Could it be that a successful entrepreneurial venture lies in simply satisfying all three? I think so. #1 and #3 for sure, and #2 at least initially until first mover advantage is secured. Success often invites competition, but it’s a whole lot easier to establish yourself in a lone field, than battling for share at the introduction and early growth phase. These common traits are also found in some of the most successful large companies and global enterprises.

So perhaps it’s time to consider the following questions as they relate to these success factors, and see how your own product, service or business lines up. Or consider them from the perspective of a client you may work with.

1.     Do I respond to an unfulfilled need of a defined target group? What is it that I uniquely do? And whom do I do it for?

2.    Who are my primary and secondary competitors? How am I different from them?
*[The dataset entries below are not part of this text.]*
/-- … hence the good clause with `δ = (r + u) + (s + s₂)`. [folklore] -/
theorem goodClause_of_reindexed (h : ReindexedBudget l₀ vol T A B Bad Cc Rr CcRec RrRec ν u s₂ c₀ r s) :
    GoodClause l₀ vol T A B Bad fun K => (r K + u K) + (s K + s₂ K) :=
  goodClause_of_termBudget (termBudget_of_reindexed h)

/-- The remainder rate `(r + u) + (s + s₂)` of the re-indexed budget is summable from its four named summable pieces
(node U4′ through the producers; NE-R1 contributes `u`, `s₂`). [folklore] -/
theorem summable_reindexedDelta (hr : Summable r) (hu : Summable u) (hs : Summable s) (hs₂ : Summable s₂) :
    Summable fun K => (r K + u K) + (s K + s₂ K) :=
  (hr.add hu).add (hs.add hs₂)

end Reindexed

/-! ## §5 The owed summabilities on the log window (O-b6) and the `κ₀` arithmetic (O-b5) -/

section Budget

/-- THE POINTWISE MAJORANT OF THE LOG-WINDOW θ-SUM (the bound inside the tree's `summable_windowSum_log`, exposed):
`windowSum θ Λ (jlog K) K ≤ (C+2)·θ⁻¹Λ·(K+1)^{⌈C log θ⁻¹ + C log Λ⌉ + 1}·θ^K` for `0 < θ < 1 ≤ Λ`, `C ≥ 0`. [folklore] -/
theorem windowSum_log_le {θ Λ C : ℝ} (hθ : 0 < θ) (hθ1 : θ < 1) (hΛ : 1 ≤ Λ) (hC : 0 ≤ C) (K : ℕ) :
    windowSum θ Λ (jlogOf C K) K ≤
      (C + 2) * (θ⁻¹ * Λ) * (((K : ℝ) + 1) ^ (⌈C * Real.log θ⁻¹ + C * Real.log Λ⌉₊ + 1) * θ ^ K) := by
  have hΛ0 : 0 < Λ := lt_of_lt_of_le one_pos hΛ
  have hK0 : (0 : ℝ) ≤ (K : ℝ) := Nat.cast_nonneg K
  have hK1 : (1 : ℝ) ≤ (K : ℝ) + 1 := by linarith
  have hKp : (0 : ℝ) < (K : ℝ) + 1 := by positivity
  have hlen : (((K - jlogOf C K : ℕ) : ℝ) + 1) ≤ (C + 2) * ((K : ℝ) + 1) := by
    have h1 := sub_jlogOf_le hC K
    have hlog : Real.log ((K : ℝ) + 1) ≤ (K : ℝ) + 1 - 1 := Real.log_le_sub_one_of_pos hKp
    have h2 : C * Real.log ((K : ℝ) + 1) ≤ C * K := by
      have := mul_le_mul_of_nonneg_left hlog hC; linarith
    have e : (C + 2) * ((K : ℝ) + 1) = C * K + C + 2 * K + 2 := by ring
    rw [e]; linarith
  have hprod : ((K : ℝ) + 1) ^ (C * Real.log θ⁻¹) * ((K : ℝ) + 1) ^ (C * Real.log Λ) ≤
      ((K : ℝ) + 1) ^ (⌈C * Real.log θ⁻¹ + C * Real.log Λ⌉₊) := by
    rw [← Real.rpow_add hKp]
    calc ((K : ℝ) + 1) ^ (C * Real.log θ⁻¹ + C * Real.log Λ)
        ≤ ((K : ℝ) + 1) ^ ((⌈C * Real.log θ⁻¹ + C * Real.log Λ⌉₊ : ℕ) : ℝ) :=
          Real.rpow_le_rpow_of_exponent_le hK1 (Nat.le_ceil _)
      _ = ((K : ℝ) + 1) ^ (⌈C * Real.log θ⁻¹ + C * Real.log Λ⌉₊) := Real.rpow_natCast _ _
  have hθK : 0 ≤ θ ^ K := pow_nonneg hθ.le K
  have hA0 : 0 ≤ (C + 2) * (θ⁻¹ * Λ) := by positivity
  calc windowSum θ Λ (jlogOf C K) K
      ≤ (((K - jlogOf C K : ℕ) : ℝ) + 1) * (θ ^ jlogOf C K * Λ ^ (K - jlogOf C K)) :=
        windowSum_le_length hθ.le hθ1.le hΛ (jlogOf_le C K)
    _ ≤ ((C + 2) * ((K : ℝ) + 1)) *
          ((θ ^ K * (θ⁻¹ * ((K : ℝ) + 1) ^ (C * Real.log θ⁻¹))) * (Λ * ((K : ℝ) + 1) ^ (C * Real.log Λ))) :=
        mul_le_mul hlen (mul_le_mul (pow_logCut_le hθ hθ1.le hC K) (pow_logWindow_le hΛ hC K)
          (by positivity) (by positivity)) (by positivity) (by positivity)
    _ = (C + 2) * (θ⁻¹ * Λ) *
          (((K : ℝ) + 1) * (((K : ℝ) + 1) ^ (C * Real.log θ⁻¹) * ((K : ℝ) + 1) ^ (C * Real.log Λ)) * θ ^ K) := by
        ring
    _ ≤ (C + 2) * (θ⁻¹ * Λ) * (((K : ℝ) + 1) * ((K : ℝ) + 1) ^ (⌈C * Real.log θ⁻¹ + C * Real.log Λ⌉₊) * θ ^ K) :=
        mul_le_mul_of_nonneg_left (mul_le_mul_of_nonneg_right (mul_le_mul_of_nonneg_left hprod hKp.le) hθK) hA0
    _ = (C + 2) * (θ⁻¹ * Λ) * (((K : ℝ) + 1) ^ (⌈C * Real.log θ⁻¹ + C * Real.log Λ⌉₊ + 1) * θ ^ K) := by ring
Why does that matter to my target audience?

3.    Is my business aligned to positively take advantage of a growth trend?

If you want some inspiration, here is a list of the Small Business BC winners, a brief overview of their business and links to their websites. It’s so exciting to see entrepreneurial ideas take flight!

Best concept


Innovation in health care, bringing back the house call, by allowing individuals to connect with family physicians through live online and mobile chat.

Best employer

Fully Managed

Giving piece of mind to small business owners through IT support

Best international trade

Xanatos Marine

Maritime security and monitoring for government and private organizations

Best green business

Eclipse Awards

Awards for the recognition industry using sustainable and reclaimed materials

Best workforce


Cloud computing solutions

Best online marketer

Make it!

A production company organizing unique events profiling over 250 artisans with original pieces

Best community impact


One of kind locally handcrafted dolls

Best company

Save Everyday

Mobile coupon platform supporting fundraising for schools and community groups

Premier’s people’s choice award


South Asian specialty grocery story

You can also link here for more background on the winning companies as well as photos from the event:

Mary Charleson


  1. It is heartening to see small businesses are doing well in British Columbia in spite of the competition from big corporations in almost every field. The success stories of small businesses in Canada should be served as a lesson for those people in India who are against the foreign direct investment of global players like Walmart, Target, Tesco,( to name a few). The small businesses back home are scared that they will have to shut shop if permission is given to these multinational giants to open their stores. I believe all these successful small businesses in British Columbia too face competition from these giants and but they innovated to stay in this competitive world. In my opinion, competition is the critical driver of performance and innovation.

  2. Nicely put Jikku. BC had the highest rate of start up small businesses in all of Canada last year. There is something to be said for the political climate that breeds an attitude of creation and independence to see opportunity and go for it.